Yikes, was I chagrined! This wasn’t a problem I’d ever come up against. But I rose to the challenge to help Huma and anyone else who makes more roasted veggies than you’d care to eat as sides. Here are ten (plus one) ways to enjoy leftover roasted veggies that bear no resemblance to simply serving them up:

* Quarter leftover roasted new potato halves, then heat in a little butter and serve with fried eggs for breakfast.

* Add roasted sweet potato or winter squash slices to your mashed potatoes, along with roasted sweet onion (diced) or roasted garlic cloves (mashed), if desired. Mix well to blend, add plenty of butter, milk or half-and-half, salt, and cracked black or lemon pepper, and enjoy.

* Dice roasted red, yellow, and/or orange bell peppers and roasted sweet onions, mash roasted garlic cloves, and slice roasted mushroom caps, then add them to hot, drained al dente spaghetti or fettucine with red pepper flakes, a generous splash of olive oil, salt, and plenty of shredded Parmesan or crumbled feta cheese, toss, and allow to heat through for a fast, delicious dish. (You can add pitted kalamata olives and/or chopped artichoke hearts for a really decadent treat.) Add a crunchy tossed salad and some broccoli and you have yourself a meal!

* Use roasted veggies to deepen the flavor of soups, stews, and sauces, rather than starting with uncooked veggies. It’s a delicious difference!

* Puree roasted sweet potatoes, winter squash, or beets with roasted sweet onions. Heat, adding light cream, a little veggie broth to thin to the desired consistency, plenty of cracked black or lemon pepper and salt or Trocomare, and a splash of bourbon (for the sweet potatoes), Sambuca (for the winter squash), or vodka (for the beets). Yum, a delicious, warming, nourishing cream soup for cold winter nights!

* Toss cooled roasted Brussels sprout halves with a little extra-virgin olive oil, minced fresh garlic, salt, and red pepper flakes to taste. Allow to sit for an hour for flavors to marry, then serve as an appetizer as you would green olives.

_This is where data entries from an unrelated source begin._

import Summits.CriticalPhenomena.Ising3DConformalLimit.Theses.IsingEuclidUpgrade
import Literature.Probability.LatticeModels.CriticalUrsellFourSign
import Literature.Probability.LatticeModels.PointwiseScalingLimitScale
import Literature.Probability.LatticeModels.GeneralisedFreeFamily
import Literature.Probability.LatticeModels.CriticalWickDichotomy
import Literature.Probability.LatticeModels.CriticalWickIff
import Literature.Probability.LatticeModels.PointwiseScalingLimitSelfSimilar
import Literature.Probability.LatticeModels.PointwiseScalingLimitScaleCovariant

/-!
# Disproof of `IsingEuclidUpgradeR4NonGaussian` (stmt-CriticalPhenomena-0636) — findings

Crux (shared by the routes IsingEuclidUpgrade / HyperoctahedralRP / IsingCFTData /
LinkingParityCircles, verbatim):
`∀ ρ S, (∀ δ ∈ Ioc 0 1, 0 < ρ δ) → HasPointwiseScalingLimit (criticalCorr 3) ρ S →
  IsNondegenerateTwoPoint S → HasNontrivialU4 S`.

**VERDICT (cdisprove gen 2): NOT REFUTED — the statement resists.** A refutation must EXHIBIT a
non-degenerate pointwise scaling limit of the critical nearest-neighbour Ising correlators on `ℤ³`
(full filter `δ → 0⁺`, all `n`, locally uniformly) whose connected four-point function vanishes off the
diagonals; by §B below such a limit is then the full Wick (Gaussian) family of its own two-point
function (`not_hasNontrivialU4_iff_gaussian`), i.e. the negation of the crux is EXACTLY "the critical
Ising₃ scaling limit exists and is Gaussian" — the famous open non-triviality problem below the upper
critical dimension (Aizenman 1982 §1; Aizenman–Duminil-Copin 2021 Thm 1.2 settles `d = 4` as
GAUSSIAN; Panis 2023, arXiv:2309.05797 §1 p. 4 footnote, read: "non-triviality of the nearest-neighbour
Ising model has been proven for `d=2` in [A], while the case `d=3` remains open … the recent conformal
bootstrap approach … strongly supports this conjecture"; Duminil-Copin ICM 2022 §6.4/§8.4).
No junk route exists: the typing is clean (§A: every hypothesis is either load-bearing with an explicit
Lean witness, or provably cosmetic).

## Index (all `theorem`s sorry-free; no near-miss left open in Lean — the residue is the open problem itself)
* §A.0 TYPING AUDIT: `criticalCorr_is_boxLimit` (no `limUnder` junk: genuine box limit for free/plus/minus
  b.c.), `criticalCorr_apriori` (`|·| ≤ 1`, odd orders vanish, Lebowitz), `criticalCorr_two_pos` (§C.4).
* §A LOAD-BEARING ANALYSIS
  - `false_without_nondegeneracy` — drop `IsNondegenerateTwoPoint`: FALSE (ρ δ = δ kills every
    correlator; the zero family IS a pointwise limit of `criticalCorr 3`).
  - `false_without_latticeClause`, `false_without_latticeClause_moebius` — drop the lattice clause:
    FALSE even for Möbius-covariant non-degenerate `S` (generalised free field, tree file
    `GeneralisedFreeFamily`): non-triviality is NOT a consequence of any symmetry/positivity list.
  - `iff_withoutPositivity` — the hypothesis `0 < ρ` on `(0,1]` is COSMETIC: the crux is equivalent
    to the version with NO condition on `ρ` (odd correlators vanish, `m*(β_c)=0`; a limit with `S₂>0`
    forces `ρ ≠ 0` eventually; `exists_pos_renormalisation`).
* §B STRUCTURE every proof / refutation must respect (for EVERY pointwise limit, any `ρ`)
  - `U4_nonpos` (Lebowitz: `U₄^S ≤ 0`), `iff_exists_neg` (crux ⇔ `∃ x, U₄^S x < 0`),
    `abs_U4_le_two_mul` (`|U₄^S(x)| ≤ 2 S₂(x₀,x₁)S₂(x₂,x₃)`: the intersection probability
    `p(x) := -U₄^S(x)/(2S₂S₂) ∈ [0,1]`), §B.3′ GKS floor `two_mul_two_le_four` / `U4_sandwich`
    (`-cross ≤ U₄^S ≤ 0`, the "pinned sandwich"), `iff_exists_form` (limits are unique up to `c^n`: the ∀-crux
    ⇔ its ∃-form, given existence); §B.5 Gaussian dichotomy (`not_hasNontrivialU4_iff_gaussian`,
    `iff_nonGaussian`, `hasNontrivialU4_of_ne_wick`, `U4_eq_sub_pairingSum`; tree files
    `CriticalWickDichotomy` p69474 + `CriticalWickIff`, both from this seat): ¬crux-conclusion ⇔ full
    Wick family at ALL even orders;
    §B.6 scale covariance is AUTOMATIC with some `Δ ∈ [1/2,1]` and `ρ` is regularly varying of index
    `-Δ` (`exists_scale_covariance`, `U4_smul`, `renormalisation_regularly_varying`; tree file
    `PointwiseScalingLimitScaleCovariant` from this seat, p70600/p71137).
* §C ρ-FREE LATTICE TARGET: `LatticeU4RatioPositive` (one configuration, one `c > 0`:
  `-U₄^{lat}([x/δ]) ≥ c⟨σσ⟩⟨σσ⟩([x/δ])` for small `δ`) — `of_latticeU4RatioPositive` (sufficient,
  unconditionally), `latticeU4RatioPositive_of` (necessary, given a non-degenerate limit),
  `LatticeU4RatioPositiveSeq` / `of_latticeU4RatioPositiveSeq` (the same along ONE sequence of meshes
  suffices — weakest sufficient lattice input); §C.4/§C.5 the
  SAME target in random-current language through the PROVED box identity ADC21 (3.11)
  (`connectedFour_free_box_eq`): `CurrentsIntersectUniformly` (box double-current clusters of
  `{[x₀/δ],[x₁/δ]}` and `{[x₂/δ],[x₃/δ]}` meet with probability `≥ c`, all small `δ`, all large boxes);
  `of_currentsIntersect : CurrentsIntersectUniformly → Crux`, `currentsIntersect_of` (converse given
  existence), `iff_currentsIntersect_of_exists` — Aizenman's 1982 criterion as a two-sided equivalence.
* §D DIMENSION SHARPNESS: `cruxAt_iff_vacuous_of_five_le` — the same statement on `ℤ^d`, `d ≥ 5`, holds
  iff NO non-degenerate limit exists (tree theorem `limitConnectedFour_eq_zero_of_hasPointwiseScalingLimit_holds`):
  any proof for `d = 3` must use `d < 4` (the tree-diagram count `L^{4-d-2η}`), not only RP/GKS/Lebowitz.
* §E WEAK NON-DEGENERACY: `iff_weakNondegeneracy` — non-degeneracy at ONE pair is equivalent (gen-1's
  near-miss CLOSED via self-similarity of full-filter limits; tree file `PointwiseScalingLimitSelfSimilar`,
  LANDED p69885 from this seat); `two_pos_everywhere_or_nowhere`.
  OPEN REDUCTIONS (prose, §E.2/§E.2′): `η = 0` + OS axioms ⇒ Gaussian (Jost–Schroer–Pohlmeyer) — so the
  crux for an OS-positive limit forces `η > 0`, itself open on `ℤ³`; for `η > 0` locality (a stress
  tensor) separates Ising₃ from the Gaussian scenario (`gff_no_stress_tensor_arith`). §E.3: CENSUS of
  what a refutation would have to be (all clauses proved above). §E.4: strengthening REFUTED —
  continuity of pointwise limits is not automatic (`exists_discontinuous_pointwiseScalingLimit`).
* §F NUMERICS: torus Swendsen–Wang jobs `j007216` (d=3) / `j007217` (d=2,4,5 controls) of the statistic
  `p(h,L) = -U₄/(2S₂S₂)` (queued; readout rule and published values in §F).

Conventions: `Crux` abbreviates the route decl; `d = 3` throughout except §D.
-/

noncomputable section

namespace Summit.CriticalPhenomena.Ising3DConformalLimit.Cruxes.IsingEuclidUpgradeR4NonGaussian.Disproof

open Literature.Probability.LatticeModels Literature.Probability.Percolation Filter Set MeasureTheory
open scoped Topology symmDiff

/-- The crux, by name. -/
abbrev Crux : Prop :=
  Summit.CriticalPhenomena.Ising3DConformalLimit.Theses.IsingEuclidUpgrade.IsingEuclidUpgradeR4NonGaussian

/-- Unfolding of the crux (definitional). -/
theorem crux_iff : Crux ↔ ∀ (ρ : ℝ → ℝ) (S : CorrFamily 3), (∀ δ ∈ Set.Ioc (0:ℝ) 1, 0 < ρ δ) →
    HasPointwiseScalingLimit (criticalCorr 3) ρ S → IsNondegenerateTwoPoint S → HasNontrivialU4 S :=
  Iff.rfl

/-! ## §A.0 Typing audit: the lattice object is junk-free (so no refutation "for the wrong reason") -/

/-- `criticalCorr 3 n y` (defined through `limUnder` of plus-boundary boxes) IS the thermodynamic
limit: the box expectations converge to it for every boundary condition in `{free, plus, minus}`
(tree theorem `criticalCorr_wellDefined_holds`, `d ≥ 3`, using `m*(β_c) = 0`). Hence no `limUnder`
junk value enters the crux. [cite: FriedliVelenik2017, Thm. 3.17 and Lemma 3.23] -/
theorem criticalCorr_is_boxLimit (n : ℕ) (y : Fin n → Site 3) (bc : BoundaryCondition (Site 3))
    (hbc : bc ∈ ({.free, .plus, .minus} : Set (BoundaryCondition (Site 3)))) :
    Tendsto (fun L : ℕ => isingExpect (zdGraph 3) (box 3 L) (criticalBeta 3) 0 bc (spinMonomial y))
      atTop (𝓝 (criticalCorr 3 n y)) :=
  criticalCorr_wellDefined_holds (d := 3) le_rfl n y bc hbc
theorem aE_mem_boundary (hδ : 0 < δ) (hδ1 : δ ≤ 1 / 100) : aE δ ∈ hexDomainBoundary (ΛR δ) := by
  obtain ⟨-, hM0, hm10, hPa, hpa, -, -, hP100, -⟩ := params hδ hδ1
  refine ⟨(SimpleGraph.mem_edgeSet _).2 (adj_aE δ), bv (mRow δ - 1) (pA δ), bv (mRow δ) (pA δ),
    rfl, ?_, ?_⟩
  · rw [bv_mem_ΛR]; omega
  · rw [bv_mem_ΛR]; omega

theorem bE_mem_boundary (hδ : 0 < δ) (hδ1 : δ ≤ 1 / 100) : bE δ ∈ hexDomainBoundary (ΛR δ) := by
  obtain ⟨-, hM0, hm10, -, -, hpb, hPb, hP100, -⟩ := params hδ hδ1
  refine ⟨(SimpleGraph.mem_edgeSet _).2 (adj_bE δ).symm, bv (mRow δ - 1) (pB δ), bv (mRow δ) (pB δ),
    Sym2.eq_swap, ?_, ?_⟩
  · rw [bv_mem_ΛR]; omega
  · rw [bv_mem_ΛR]; omega

/-- The straight walk along the bottom row from `a_δ` to `b_δ`. -/
theorem nonempty_saw_ΛR (hδ : 0 < δ) (hδ1 : δ ≤ 1 / 100) :
    Nonempty (HexMidEdgeSAW (ΛR δ) (aE δ) (bE δ)) := by
  obtain ⟨-, hM0, hm10, hPa, hpa, hpb, hPb, hP100, -⟩ := params hδ hδ1
  set L : ℕ := (pB δ - pA δ).toNat with hL
  have hLeq : (L : ℤ) = pB δ - pA δ := by rw [hL]; omega
  set c : ℕ → HexVertex := fun i => bv (mRow δ) (pA δ + i) with hc
  have ha : aE δ = s(bv (mRow δ - 1) (pA δ), c 0) := by simp [aE, hc]
  have hb : bE δ = s(c L, bv (mRow δ - 1) (pB δ)) := by
    simp only [bE, hc, hLeq]; congr 2; ring
  rw [ha, hb]
  refine ⟨corridorWalk (Λ := ΛR δ) (c := c) (L := L) ?_ ?_ ?_ ?_ ?_ ?_ ?_⟩
  · intro i hi; simp only [hc]; rw [bv_mem_ΛR]; omega
  · intro i j _ _ h; simp only [hc] at h; have := (bv_inj h).2; omega
  · intro i _; simp only [hc]; rw [adj_bv_iff]; left; exact ⟨rfl, Or.inl (by push_cast; ring)⟩
  · simpa [hc] using adj_aE δ
  · rw [bv_mem_ΛR]; omega
  · rw [bv_mem_ΛR]; omega
  · intro h
    simp only [hc] at h
    rcases Sym2.eq_iff.1 h with ⟨h1, -⟩ | ⟨h1, -⟩
    · have := (bv_inj h1).1; omega
    · have := (bv_inj h1).2; omega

* Marinate cooled roasted Brussels sprout halves in oil and vinegar overnight in the fridge, then add to a tossed salad. You can do the same with diced roasted beets, whole roasted mushroom caps, roasted zucchini or summer squash slices, or diced roasted red, yellow, or orange bell peppers.

* Make corn chowder with roasted corn cut from the cob, diced roasted sweet onion, minced roasted mushrooms, milk, a little veggie stock, and salt and cracked black or lemon pepper to taste.

* Make delicious baba ghannouj by pureeing roasted eggplant, roasted sweet onion, roasted garlic, lemon juice, tahini, salt, pepper, and liquid smoke into a thick paste. Enjoy with pita wedges, crackers, crudites (carrot sticks are especially yummy), or hot wedges of naan (Indian flatbread).

* Make an exceptional black bean salsa by dicing roasted bell peppers and roasted sweet onions, cutting the roasted kernels from an ear of corn, and mashing roasted garlic cloves, then adding a can of black beans, a diced jalapeno pepper, a chopped fresh tomato, and a splash of lime juice, then stirring well and letting the flavors blend before serving with tortilla chips or hot tortilla strips or wedges and sides of sharp shredded white Cheddar, sour cream, and hot sauce.

And the bonus:

* Add diced roasted bell peppers, sweet onion, new potatoes, zucchini or summer squash, minced roasted mushroom caps, and roasted corn kernels, in any combination and to taste, to a basic quiche recipe. Yum!

That’s all I can think of offhand. But I’m sure you all have many more favorites of your own. Please share them with us!

           ‘Til next time,


Addendum: Our friend Delilah, an accomplished cook, read this post and e-mailed me with a suggestion. “The very best use of roasted (or grilled) vegetables is to top a pizza,” she says. “I prefer to roast them on a grill because of the wonderful smoky flavor it imparts.” To make her pizza, Delilah uses garlic, Alfredo, or oil-based pesto sauce instead of marinara sauce, then adds shredded mozzarella, the roasted veggies, and chunks of feta cheese to give her pizza a “Mediterranean flair.” Thanks, Delilah! Great idea!